→ What to work on: Filter these entries down to lines holding "Prop".

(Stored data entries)
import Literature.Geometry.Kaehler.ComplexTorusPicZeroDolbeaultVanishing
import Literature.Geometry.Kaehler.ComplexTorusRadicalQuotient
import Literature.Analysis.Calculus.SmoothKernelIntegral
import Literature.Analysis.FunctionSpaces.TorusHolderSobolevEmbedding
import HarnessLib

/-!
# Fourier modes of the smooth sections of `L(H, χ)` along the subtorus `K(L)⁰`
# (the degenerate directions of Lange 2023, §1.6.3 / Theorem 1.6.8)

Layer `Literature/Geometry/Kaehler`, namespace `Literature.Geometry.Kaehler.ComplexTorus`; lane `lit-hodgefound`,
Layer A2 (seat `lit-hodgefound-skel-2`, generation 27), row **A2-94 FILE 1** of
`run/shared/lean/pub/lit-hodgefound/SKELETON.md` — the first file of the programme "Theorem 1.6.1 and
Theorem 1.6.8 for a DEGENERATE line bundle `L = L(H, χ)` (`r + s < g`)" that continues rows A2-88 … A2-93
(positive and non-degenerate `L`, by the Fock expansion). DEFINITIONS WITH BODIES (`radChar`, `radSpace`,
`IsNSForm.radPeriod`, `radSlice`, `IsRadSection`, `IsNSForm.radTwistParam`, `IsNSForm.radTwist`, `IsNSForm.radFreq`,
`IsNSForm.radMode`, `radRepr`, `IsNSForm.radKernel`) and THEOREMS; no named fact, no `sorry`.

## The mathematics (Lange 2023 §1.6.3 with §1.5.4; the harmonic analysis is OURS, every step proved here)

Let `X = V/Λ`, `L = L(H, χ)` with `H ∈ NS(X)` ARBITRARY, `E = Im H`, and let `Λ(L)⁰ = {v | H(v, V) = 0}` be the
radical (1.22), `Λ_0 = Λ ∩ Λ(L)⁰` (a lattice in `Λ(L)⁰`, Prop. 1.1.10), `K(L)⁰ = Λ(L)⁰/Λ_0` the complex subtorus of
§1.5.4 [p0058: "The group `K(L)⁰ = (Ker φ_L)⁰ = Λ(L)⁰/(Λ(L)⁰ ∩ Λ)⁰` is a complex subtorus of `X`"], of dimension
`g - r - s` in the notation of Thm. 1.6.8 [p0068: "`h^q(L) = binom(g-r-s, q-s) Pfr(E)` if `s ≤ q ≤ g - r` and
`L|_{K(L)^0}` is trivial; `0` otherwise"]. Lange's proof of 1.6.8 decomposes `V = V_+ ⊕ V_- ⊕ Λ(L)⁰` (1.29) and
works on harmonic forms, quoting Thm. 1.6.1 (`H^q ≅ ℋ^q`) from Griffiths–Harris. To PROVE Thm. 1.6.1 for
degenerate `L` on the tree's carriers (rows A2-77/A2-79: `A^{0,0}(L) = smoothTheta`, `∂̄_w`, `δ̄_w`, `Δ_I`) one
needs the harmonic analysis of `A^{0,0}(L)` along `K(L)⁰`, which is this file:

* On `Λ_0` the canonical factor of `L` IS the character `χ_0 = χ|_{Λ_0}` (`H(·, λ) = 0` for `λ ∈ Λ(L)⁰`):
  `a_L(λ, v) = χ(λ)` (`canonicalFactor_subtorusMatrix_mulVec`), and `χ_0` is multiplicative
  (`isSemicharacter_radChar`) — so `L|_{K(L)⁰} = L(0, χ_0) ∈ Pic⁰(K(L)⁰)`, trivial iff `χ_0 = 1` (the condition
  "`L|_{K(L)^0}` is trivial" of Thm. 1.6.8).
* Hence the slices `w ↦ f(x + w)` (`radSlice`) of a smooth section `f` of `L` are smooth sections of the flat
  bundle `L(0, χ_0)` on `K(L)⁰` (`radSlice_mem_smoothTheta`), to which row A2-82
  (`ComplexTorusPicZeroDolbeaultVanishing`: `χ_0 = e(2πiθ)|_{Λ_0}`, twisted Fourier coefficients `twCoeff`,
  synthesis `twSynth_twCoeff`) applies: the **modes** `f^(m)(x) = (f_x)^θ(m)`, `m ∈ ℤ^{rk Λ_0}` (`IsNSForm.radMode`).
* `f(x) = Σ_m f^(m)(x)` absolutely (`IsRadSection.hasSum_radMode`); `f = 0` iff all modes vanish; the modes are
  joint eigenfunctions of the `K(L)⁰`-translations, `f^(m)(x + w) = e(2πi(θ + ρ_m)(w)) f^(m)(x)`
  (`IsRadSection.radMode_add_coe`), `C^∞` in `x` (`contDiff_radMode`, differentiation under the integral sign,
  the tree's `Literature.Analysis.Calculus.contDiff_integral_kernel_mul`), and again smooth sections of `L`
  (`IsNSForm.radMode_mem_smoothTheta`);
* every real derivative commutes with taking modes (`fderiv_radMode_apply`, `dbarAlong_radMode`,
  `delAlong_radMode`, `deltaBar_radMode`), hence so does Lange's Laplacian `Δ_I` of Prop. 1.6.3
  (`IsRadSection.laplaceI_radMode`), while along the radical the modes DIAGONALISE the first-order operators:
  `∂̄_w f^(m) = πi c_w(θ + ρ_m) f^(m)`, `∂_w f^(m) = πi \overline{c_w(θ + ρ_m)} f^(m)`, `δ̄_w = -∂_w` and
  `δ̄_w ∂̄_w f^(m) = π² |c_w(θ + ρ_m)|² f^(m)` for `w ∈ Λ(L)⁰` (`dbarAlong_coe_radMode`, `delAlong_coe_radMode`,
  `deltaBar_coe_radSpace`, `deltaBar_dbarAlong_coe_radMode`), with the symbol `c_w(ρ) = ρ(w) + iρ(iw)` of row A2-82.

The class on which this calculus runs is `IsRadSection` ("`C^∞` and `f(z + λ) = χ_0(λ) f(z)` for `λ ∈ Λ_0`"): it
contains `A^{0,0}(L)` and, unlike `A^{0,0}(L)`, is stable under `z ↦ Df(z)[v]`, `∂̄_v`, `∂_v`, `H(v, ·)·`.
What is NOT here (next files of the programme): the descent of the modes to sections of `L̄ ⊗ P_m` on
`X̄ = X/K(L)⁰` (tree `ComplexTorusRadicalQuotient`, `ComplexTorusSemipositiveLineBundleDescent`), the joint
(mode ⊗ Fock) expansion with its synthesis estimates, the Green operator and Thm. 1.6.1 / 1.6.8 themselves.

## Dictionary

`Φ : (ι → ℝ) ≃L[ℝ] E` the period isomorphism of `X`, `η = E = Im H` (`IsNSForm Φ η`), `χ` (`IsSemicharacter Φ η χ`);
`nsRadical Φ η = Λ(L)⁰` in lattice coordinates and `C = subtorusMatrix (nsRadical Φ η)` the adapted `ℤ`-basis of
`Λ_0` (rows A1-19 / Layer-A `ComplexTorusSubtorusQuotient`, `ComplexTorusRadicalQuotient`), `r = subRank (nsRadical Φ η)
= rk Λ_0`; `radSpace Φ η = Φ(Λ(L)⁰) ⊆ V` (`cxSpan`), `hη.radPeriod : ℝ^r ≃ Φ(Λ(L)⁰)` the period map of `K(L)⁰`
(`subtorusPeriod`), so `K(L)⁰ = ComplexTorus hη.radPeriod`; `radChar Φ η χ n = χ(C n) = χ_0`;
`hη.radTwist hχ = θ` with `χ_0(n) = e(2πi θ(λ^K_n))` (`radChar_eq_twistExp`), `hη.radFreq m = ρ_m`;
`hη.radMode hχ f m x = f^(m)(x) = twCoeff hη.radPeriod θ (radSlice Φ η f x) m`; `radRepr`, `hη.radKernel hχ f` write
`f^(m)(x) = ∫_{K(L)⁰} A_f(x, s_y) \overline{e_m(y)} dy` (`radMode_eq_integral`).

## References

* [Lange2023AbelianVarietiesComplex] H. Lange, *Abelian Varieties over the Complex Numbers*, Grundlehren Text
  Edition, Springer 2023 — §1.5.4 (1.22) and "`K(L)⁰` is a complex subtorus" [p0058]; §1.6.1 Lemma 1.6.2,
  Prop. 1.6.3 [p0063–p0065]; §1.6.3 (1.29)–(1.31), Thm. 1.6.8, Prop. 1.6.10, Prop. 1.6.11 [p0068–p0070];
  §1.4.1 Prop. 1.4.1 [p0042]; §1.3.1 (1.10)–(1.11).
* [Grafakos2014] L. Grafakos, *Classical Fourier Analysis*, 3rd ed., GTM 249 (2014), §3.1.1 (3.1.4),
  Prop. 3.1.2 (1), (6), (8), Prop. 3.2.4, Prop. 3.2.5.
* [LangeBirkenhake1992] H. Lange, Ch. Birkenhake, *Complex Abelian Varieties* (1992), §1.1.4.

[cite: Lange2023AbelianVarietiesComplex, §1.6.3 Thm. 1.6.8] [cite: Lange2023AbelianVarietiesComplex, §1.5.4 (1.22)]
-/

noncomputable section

→ Exercise solution:
radical (1.22), `Λ_0 = Λ ∩ Λ(L)⁰` (a lattice in `Λ(L)⁰`, Prop. 1.1.10), `K(L)⁰ = Λ(L)⁰/Λ_0` the complex subtorus of
  `delAlong_radMode`, `deltaBar_radMode`), hence so does Lange's Laplacian `Δ_I` of Prop. 1.6.3
  Prop. 1.6.3 [p0063–p0065]; §1.6.3 (1.29)–(1.31), Thm. 1.6.8, Prop. 1.6.10, Prop. 1.6.11 [p0068–p0070];
  §1.4.1 Prop. 1.4.1 [p0042]; §1.3.1 (1.10)–(1.11).
  Prop. 3.1.2 (1), (6), (8), Prop. 3.2.4, Prop. 3.2.5.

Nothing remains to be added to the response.